(Records from a collection)
====================
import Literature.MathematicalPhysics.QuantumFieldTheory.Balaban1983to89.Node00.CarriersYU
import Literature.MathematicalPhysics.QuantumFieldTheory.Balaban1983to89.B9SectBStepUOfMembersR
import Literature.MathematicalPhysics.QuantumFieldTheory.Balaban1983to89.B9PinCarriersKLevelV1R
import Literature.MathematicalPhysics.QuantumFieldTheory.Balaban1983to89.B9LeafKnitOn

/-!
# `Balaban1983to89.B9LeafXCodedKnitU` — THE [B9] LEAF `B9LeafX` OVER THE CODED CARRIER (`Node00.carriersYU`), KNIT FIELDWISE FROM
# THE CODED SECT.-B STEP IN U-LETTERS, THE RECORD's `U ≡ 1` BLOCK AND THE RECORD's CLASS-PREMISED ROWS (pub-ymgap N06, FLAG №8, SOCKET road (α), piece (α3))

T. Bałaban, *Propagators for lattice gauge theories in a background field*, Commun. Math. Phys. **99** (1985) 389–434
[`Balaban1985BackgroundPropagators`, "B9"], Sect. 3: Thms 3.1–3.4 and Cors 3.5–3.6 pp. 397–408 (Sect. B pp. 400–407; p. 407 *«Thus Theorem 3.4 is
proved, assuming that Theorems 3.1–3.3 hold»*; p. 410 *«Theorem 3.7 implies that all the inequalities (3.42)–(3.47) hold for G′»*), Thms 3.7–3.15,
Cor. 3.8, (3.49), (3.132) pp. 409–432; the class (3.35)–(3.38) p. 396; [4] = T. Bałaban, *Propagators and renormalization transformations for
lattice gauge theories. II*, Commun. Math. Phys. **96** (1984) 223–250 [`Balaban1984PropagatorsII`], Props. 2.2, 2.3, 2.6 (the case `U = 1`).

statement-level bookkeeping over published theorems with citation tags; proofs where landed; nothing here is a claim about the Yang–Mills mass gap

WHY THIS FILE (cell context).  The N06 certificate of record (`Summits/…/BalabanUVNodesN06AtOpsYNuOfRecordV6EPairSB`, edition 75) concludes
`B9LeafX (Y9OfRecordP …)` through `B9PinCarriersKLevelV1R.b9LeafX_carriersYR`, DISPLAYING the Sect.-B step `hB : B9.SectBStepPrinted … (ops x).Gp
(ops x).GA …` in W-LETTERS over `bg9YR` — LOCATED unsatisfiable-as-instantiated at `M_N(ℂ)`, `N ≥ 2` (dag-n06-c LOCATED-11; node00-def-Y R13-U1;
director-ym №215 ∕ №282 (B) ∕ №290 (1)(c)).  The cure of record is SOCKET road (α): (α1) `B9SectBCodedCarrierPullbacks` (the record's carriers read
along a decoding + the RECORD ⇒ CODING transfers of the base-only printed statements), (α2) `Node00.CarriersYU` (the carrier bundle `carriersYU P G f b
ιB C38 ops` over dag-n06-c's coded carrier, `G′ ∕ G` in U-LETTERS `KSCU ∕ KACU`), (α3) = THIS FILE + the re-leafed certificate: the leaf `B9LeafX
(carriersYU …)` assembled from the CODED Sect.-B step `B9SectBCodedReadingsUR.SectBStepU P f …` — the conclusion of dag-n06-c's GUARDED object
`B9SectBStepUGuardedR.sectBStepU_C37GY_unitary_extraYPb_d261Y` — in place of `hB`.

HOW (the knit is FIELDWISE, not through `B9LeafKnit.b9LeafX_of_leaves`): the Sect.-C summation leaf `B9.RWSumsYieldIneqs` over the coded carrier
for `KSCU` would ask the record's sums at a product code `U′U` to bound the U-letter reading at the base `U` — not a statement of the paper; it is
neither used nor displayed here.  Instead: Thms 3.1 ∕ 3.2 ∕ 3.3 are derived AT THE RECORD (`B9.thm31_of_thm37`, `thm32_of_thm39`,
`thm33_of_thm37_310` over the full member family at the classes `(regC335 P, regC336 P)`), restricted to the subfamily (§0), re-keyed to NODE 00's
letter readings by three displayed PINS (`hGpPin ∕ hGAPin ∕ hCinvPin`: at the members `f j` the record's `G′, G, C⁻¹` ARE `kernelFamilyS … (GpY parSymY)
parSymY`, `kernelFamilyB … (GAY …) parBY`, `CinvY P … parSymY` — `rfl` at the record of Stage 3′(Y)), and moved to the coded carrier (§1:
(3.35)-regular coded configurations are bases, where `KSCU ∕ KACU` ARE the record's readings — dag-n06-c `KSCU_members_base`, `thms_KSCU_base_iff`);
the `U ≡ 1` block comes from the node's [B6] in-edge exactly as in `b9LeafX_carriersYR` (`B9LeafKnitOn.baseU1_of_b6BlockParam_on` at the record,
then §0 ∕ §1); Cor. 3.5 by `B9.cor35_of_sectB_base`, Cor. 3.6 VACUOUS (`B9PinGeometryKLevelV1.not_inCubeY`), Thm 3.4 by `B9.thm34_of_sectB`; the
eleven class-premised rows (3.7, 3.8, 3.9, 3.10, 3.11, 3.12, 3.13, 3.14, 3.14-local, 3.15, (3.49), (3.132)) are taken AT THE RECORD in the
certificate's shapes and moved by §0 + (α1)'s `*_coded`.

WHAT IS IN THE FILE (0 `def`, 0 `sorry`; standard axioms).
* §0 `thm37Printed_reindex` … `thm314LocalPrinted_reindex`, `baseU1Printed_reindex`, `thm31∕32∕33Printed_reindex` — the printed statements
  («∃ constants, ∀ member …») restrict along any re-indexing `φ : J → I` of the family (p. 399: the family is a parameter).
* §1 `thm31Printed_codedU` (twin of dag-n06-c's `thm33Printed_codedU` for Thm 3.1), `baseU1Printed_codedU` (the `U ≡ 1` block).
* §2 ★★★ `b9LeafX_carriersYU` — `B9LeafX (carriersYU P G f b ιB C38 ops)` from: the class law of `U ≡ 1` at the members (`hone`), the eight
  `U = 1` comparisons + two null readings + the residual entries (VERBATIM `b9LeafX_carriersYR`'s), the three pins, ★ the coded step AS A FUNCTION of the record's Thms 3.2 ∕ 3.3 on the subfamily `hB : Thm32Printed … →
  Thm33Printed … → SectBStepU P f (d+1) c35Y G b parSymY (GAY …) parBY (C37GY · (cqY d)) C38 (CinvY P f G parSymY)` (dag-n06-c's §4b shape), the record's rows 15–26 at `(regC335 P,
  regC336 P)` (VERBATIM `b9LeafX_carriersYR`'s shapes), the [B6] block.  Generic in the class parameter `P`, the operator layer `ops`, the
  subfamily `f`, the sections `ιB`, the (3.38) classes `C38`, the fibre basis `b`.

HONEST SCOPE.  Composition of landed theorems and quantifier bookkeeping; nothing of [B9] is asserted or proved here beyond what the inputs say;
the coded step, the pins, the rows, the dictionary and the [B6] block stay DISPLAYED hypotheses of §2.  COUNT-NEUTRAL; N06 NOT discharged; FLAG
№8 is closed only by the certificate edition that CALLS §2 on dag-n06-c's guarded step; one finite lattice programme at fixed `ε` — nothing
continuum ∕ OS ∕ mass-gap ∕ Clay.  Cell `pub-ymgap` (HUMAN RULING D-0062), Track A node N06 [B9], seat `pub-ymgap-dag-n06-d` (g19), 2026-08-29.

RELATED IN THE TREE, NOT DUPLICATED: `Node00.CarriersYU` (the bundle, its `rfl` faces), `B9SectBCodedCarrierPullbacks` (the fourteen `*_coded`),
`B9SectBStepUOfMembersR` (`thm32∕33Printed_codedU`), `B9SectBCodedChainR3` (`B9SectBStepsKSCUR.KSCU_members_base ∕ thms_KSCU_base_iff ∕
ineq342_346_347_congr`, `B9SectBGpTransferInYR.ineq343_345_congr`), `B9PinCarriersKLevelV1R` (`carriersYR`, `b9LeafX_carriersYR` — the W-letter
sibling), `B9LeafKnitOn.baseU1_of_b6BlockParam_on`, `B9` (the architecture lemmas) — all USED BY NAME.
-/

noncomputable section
====================
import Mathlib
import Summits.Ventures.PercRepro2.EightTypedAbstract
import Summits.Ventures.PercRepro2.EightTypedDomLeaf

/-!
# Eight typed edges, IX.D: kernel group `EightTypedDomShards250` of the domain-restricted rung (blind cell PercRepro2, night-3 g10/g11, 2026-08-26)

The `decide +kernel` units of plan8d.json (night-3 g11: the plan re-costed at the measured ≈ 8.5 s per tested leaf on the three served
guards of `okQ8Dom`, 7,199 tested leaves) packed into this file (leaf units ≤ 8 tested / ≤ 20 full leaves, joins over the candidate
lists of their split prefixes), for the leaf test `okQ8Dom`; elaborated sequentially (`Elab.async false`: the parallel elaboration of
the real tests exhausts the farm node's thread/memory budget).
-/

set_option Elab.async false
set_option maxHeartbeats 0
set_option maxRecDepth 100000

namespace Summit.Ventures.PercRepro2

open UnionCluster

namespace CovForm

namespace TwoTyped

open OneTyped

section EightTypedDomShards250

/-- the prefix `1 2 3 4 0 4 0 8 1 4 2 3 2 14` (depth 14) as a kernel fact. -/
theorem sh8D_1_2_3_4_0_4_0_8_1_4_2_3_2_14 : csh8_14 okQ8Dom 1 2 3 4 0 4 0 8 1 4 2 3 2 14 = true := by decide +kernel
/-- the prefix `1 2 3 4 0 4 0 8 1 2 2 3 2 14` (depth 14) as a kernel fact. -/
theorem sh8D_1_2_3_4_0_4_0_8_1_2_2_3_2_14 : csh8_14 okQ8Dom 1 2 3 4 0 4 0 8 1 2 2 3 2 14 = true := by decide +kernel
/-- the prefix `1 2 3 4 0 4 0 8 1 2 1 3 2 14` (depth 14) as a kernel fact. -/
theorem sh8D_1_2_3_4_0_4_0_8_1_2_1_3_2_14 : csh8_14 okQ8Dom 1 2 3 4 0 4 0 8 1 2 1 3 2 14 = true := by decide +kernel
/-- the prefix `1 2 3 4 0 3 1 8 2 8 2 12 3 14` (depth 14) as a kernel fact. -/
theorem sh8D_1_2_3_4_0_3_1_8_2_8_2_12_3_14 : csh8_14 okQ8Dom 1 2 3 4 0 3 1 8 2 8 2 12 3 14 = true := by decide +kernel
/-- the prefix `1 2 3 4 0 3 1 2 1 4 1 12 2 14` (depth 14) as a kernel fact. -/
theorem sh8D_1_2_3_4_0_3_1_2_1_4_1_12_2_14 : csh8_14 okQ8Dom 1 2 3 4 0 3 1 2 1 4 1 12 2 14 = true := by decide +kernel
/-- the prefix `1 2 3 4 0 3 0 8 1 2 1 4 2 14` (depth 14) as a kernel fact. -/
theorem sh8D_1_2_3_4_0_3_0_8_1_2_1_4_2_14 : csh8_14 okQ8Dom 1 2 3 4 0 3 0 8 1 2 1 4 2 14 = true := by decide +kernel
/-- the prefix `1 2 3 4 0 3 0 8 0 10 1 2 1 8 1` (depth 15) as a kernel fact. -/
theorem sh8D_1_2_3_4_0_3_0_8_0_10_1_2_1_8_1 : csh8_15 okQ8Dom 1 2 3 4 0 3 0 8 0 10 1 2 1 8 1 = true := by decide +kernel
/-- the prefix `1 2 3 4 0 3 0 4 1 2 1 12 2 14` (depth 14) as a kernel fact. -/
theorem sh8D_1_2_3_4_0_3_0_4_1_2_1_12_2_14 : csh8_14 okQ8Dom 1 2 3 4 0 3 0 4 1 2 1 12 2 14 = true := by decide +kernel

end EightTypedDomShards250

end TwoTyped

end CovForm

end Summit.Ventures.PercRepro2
====================
→ **WORK TO BE COMPLETED**:
Please give an exact copy of the lines above, beginning with the line containing "open UnionCluster" and running through the line containing "theorem sh8D_1_2_3_4_0_4_0_8_1_4_2_3_2_14 : csh8_14", and of no other lines.

→ **SOLUTION BELOW**:
open UnionCluster

namespace CovForm

namespace TwoTyped

open OneTyped

section EightTypedDomShards250

/-- the prefix `1 2 3 4 0 4 0 8 1 4 2 3 2 14` (depth 14) as a kernel fact. -/
theorem sh8D_1_2_3_4_0_4_0_8_1_4_2_3_2_14 : csh8_14 okQ8Dom 1 2 3 4 0 4 0 8 1 4 2 3 2 14 = true := by decide +kernel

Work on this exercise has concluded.